- [YOUR TASK] Somewhere below are a line with "segments of the" and a later line with "top). [cell] -/". Output exactly those lines and all lines between them.

[Saved entries]
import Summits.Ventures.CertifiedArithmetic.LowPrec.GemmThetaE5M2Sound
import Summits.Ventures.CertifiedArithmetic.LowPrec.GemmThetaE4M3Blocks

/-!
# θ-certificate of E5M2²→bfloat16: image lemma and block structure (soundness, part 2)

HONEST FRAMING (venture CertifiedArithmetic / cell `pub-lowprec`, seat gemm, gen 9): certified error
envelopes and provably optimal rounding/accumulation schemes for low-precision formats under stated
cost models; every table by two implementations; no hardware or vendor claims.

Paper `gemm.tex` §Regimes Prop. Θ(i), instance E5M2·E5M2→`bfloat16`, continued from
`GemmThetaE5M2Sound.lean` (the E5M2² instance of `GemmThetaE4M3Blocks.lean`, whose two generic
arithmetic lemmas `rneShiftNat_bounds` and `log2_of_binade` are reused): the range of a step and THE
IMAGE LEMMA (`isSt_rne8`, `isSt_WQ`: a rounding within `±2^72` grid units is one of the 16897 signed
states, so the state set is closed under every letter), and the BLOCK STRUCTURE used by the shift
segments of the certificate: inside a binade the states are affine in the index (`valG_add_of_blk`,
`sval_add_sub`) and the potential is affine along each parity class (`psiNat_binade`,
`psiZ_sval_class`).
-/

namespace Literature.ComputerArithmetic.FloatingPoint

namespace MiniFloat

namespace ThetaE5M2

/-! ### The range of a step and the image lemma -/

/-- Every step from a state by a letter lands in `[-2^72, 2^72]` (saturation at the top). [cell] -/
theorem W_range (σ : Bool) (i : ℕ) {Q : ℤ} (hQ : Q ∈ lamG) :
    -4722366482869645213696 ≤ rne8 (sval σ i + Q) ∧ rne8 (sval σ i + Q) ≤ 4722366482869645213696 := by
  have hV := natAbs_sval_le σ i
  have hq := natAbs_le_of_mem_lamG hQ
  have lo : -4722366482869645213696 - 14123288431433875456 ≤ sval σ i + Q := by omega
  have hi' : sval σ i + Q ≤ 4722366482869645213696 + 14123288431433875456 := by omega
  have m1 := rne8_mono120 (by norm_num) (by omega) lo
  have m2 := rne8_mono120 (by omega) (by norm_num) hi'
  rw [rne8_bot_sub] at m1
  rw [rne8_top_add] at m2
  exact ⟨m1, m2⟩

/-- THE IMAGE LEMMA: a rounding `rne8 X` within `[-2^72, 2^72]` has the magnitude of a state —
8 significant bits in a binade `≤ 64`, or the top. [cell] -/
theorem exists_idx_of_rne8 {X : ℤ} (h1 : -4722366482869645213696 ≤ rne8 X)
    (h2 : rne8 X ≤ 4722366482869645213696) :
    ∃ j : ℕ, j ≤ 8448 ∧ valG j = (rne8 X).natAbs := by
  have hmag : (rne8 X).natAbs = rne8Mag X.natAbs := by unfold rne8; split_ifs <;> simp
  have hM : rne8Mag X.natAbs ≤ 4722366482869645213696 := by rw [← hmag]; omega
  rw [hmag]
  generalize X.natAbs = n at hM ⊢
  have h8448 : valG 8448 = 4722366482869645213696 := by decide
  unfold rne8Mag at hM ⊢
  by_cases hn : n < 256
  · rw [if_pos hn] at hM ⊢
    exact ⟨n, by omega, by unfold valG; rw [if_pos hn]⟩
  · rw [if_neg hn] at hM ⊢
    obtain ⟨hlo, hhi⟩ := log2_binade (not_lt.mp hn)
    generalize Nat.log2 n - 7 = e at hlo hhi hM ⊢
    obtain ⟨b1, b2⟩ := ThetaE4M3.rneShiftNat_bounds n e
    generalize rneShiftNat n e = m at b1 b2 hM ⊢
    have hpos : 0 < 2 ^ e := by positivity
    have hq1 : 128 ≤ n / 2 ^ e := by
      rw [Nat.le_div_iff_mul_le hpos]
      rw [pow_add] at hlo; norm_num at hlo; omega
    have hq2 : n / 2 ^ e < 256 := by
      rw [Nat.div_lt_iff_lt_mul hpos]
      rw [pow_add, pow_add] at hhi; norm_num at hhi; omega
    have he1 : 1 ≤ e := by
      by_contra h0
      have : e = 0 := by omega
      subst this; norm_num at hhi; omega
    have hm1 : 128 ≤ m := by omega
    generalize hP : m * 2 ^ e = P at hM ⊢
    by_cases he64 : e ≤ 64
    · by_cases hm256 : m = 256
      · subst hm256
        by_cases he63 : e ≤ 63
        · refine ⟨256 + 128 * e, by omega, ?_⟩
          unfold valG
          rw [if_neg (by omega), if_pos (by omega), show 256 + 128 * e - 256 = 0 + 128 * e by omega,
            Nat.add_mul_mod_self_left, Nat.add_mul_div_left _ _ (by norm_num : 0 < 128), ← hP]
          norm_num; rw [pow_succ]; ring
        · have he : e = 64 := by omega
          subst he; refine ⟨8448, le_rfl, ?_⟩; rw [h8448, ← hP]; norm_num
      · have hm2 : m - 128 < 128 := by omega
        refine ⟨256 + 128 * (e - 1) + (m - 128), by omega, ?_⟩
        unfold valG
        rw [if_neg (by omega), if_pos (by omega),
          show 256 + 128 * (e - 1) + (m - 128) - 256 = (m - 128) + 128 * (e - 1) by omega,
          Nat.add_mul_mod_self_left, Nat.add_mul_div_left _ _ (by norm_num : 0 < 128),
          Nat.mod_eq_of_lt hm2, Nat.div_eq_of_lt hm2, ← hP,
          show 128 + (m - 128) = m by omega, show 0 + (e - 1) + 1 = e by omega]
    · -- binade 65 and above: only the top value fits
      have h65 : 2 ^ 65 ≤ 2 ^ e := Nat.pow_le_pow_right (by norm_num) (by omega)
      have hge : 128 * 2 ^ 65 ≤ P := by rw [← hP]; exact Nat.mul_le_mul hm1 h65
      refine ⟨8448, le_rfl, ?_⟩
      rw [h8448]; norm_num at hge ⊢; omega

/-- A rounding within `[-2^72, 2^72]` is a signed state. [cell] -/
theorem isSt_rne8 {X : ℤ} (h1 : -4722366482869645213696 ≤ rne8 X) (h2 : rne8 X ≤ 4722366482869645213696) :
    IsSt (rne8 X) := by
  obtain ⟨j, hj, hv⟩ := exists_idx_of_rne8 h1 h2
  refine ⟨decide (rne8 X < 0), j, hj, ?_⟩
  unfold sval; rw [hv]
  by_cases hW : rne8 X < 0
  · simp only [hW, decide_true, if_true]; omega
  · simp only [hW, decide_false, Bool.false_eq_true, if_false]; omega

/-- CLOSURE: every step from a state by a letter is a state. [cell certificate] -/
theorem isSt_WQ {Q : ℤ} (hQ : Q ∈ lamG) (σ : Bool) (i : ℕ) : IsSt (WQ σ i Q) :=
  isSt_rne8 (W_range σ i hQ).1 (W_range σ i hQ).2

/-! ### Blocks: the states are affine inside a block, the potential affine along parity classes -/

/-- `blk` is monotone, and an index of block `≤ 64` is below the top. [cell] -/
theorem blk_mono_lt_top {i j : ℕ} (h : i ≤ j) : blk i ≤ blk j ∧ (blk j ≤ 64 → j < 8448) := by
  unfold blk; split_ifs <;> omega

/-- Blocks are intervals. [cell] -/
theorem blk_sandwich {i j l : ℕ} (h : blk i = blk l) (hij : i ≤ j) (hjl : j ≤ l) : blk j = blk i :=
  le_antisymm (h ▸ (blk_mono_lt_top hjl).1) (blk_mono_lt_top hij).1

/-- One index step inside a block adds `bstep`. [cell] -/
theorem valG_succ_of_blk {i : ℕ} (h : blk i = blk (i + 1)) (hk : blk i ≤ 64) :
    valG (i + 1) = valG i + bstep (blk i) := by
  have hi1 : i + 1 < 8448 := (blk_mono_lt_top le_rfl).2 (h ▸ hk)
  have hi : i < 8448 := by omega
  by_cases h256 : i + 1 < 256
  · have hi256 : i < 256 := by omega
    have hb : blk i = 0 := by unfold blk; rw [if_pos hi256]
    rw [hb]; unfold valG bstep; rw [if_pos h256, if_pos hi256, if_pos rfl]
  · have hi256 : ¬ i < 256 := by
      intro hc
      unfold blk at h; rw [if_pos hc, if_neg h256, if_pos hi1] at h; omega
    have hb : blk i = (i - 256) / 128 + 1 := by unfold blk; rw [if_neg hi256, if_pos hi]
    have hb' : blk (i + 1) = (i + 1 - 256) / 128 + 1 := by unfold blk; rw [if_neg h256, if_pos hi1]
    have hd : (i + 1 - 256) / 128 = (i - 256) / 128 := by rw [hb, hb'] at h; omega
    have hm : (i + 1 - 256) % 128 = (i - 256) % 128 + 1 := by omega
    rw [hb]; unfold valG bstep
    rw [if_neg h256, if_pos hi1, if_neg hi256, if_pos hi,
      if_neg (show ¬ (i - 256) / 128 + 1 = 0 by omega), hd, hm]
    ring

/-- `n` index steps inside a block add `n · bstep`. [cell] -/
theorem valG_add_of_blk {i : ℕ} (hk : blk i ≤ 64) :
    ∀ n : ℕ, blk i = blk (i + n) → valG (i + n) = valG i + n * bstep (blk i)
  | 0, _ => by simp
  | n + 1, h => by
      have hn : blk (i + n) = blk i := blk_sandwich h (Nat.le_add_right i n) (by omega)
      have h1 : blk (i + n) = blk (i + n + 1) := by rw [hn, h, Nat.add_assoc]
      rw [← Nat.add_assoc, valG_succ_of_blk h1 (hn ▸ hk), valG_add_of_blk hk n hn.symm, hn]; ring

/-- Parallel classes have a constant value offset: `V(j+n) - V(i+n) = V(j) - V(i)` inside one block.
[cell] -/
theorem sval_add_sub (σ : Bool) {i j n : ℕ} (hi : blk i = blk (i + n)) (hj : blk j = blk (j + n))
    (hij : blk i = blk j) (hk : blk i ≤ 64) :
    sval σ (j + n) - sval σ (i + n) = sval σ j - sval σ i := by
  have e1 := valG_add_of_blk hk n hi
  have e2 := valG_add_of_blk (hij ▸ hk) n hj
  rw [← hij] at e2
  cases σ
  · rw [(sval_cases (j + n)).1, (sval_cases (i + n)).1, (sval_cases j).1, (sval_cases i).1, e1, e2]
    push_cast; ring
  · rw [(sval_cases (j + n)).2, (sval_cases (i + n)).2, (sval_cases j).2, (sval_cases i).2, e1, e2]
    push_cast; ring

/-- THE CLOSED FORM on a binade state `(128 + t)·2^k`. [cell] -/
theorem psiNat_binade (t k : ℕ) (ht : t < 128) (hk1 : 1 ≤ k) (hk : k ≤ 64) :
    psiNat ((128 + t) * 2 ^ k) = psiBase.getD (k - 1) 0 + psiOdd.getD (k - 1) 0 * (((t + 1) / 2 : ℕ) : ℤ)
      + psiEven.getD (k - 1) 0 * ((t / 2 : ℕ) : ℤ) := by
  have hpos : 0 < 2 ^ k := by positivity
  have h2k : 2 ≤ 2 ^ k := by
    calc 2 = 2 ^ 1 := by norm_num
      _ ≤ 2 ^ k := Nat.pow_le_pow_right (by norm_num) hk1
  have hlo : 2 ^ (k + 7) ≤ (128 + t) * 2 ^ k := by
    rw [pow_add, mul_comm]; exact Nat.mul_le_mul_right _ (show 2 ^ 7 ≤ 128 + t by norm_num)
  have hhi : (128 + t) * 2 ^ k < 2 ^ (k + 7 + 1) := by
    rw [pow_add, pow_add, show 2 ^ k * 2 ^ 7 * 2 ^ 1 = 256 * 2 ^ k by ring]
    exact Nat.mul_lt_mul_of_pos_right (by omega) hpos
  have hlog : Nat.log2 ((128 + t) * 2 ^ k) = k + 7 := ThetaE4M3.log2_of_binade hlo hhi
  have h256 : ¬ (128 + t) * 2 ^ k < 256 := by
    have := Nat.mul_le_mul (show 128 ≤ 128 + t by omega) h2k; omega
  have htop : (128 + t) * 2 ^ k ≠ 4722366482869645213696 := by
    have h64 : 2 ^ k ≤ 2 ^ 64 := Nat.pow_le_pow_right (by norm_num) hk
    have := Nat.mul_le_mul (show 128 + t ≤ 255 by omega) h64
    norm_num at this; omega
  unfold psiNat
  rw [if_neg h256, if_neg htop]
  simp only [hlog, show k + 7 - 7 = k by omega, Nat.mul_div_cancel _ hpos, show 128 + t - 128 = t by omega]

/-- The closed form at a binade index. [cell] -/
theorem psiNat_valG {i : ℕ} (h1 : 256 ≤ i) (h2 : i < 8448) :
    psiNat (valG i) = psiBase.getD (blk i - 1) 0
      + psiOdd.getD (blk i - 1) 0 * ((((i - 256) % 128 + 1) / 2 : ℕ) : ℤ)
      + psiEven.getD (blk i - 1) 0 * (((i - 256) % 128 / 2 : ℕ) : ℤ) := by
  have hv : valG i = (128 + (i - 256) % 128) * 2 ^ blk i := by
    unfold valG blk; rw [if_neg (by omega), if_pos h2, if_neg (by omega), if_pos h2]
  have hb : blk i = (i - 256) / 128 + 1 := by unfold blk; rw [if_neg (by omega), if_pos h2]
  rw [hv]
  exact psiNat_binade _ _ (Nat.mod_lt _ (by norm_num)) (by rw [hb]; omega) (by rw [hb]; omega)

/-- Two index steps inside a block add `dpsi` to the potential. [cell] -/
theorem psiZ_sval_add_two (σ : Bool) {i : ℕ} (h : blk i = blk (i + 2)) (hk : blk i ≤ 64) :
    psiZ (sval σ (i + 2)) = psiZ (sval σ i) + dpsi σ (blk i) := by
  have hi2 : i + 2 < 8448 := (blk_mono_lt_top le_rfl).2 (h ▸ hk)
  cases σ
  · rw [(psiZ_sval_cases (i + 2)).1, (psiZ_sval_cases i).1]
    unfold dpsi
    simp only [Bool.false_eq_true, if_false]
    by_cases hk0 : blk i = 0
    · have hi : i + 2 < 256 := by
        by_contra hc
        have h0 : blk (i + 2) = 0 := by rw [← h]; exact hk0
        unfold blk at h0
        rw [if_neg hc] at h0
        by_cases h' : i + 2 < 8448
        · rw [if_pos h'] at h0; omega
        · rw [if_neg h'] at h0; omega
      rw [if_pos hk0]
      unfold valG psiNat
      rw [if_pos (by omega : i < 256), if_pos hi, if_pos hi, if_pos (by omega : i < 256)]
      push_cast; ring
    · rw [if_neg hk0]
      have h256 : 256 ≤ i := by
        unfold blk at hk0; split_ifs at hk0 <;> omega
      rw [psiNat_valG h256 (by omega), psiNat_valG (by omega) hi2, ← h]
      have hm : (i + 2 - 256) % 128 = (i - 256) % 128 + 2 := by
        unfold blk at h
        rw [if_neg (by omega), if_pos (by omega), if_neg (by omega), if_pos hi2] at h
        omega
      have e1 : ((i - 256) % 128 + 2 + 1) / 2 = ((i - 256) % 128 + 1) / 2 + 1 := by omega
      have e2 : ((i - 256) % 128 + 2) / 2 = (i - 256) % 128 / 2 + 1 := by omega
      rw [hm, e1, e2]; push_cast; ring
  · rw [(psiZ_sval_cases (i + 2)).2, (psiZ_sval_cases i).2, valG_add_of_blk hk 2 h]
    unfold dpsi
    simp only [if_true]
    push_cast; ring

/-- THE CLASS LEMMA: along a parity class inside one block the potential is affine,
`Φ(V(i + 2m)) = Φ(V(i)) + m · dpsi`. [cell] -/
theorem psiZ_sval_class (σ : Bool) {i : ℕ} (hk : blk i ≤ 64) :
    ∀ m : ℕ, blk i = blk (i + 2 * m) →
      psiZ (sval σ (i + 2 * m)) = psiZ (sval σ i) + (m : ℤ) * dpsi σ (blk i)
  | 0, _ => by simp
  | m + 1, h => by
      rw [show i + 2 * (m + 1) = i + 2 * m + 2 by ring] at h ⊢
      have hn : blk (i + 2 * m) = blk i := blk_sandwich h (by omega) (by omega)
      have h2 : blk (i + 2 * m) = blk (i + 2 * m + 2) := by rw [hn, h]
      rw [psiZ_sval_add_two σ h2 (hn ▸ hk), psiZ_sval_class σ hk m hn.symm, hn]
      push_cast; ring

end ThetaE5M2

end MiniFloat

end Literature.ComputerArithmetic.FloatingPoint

- [RESULT OF THIS TASK]
segments of the certificate: inside a binade the states are affine in the index (`valG_add_of_blk`,
`sval_add_sub`) and the potential is affine along each parity class (`psiNat_binade`,
`psiZ_sval_class`).
-/

namespace Literature.ComputerArithmetic.FloatingPoint

namespace MiniFloat

namespace ThetaE5M2

/-! ### The range of a step and the image lemma -/

/-- Every step from a state by a letter lands in `[-2^72, 2^72]` (saturation at the top). [cell] -/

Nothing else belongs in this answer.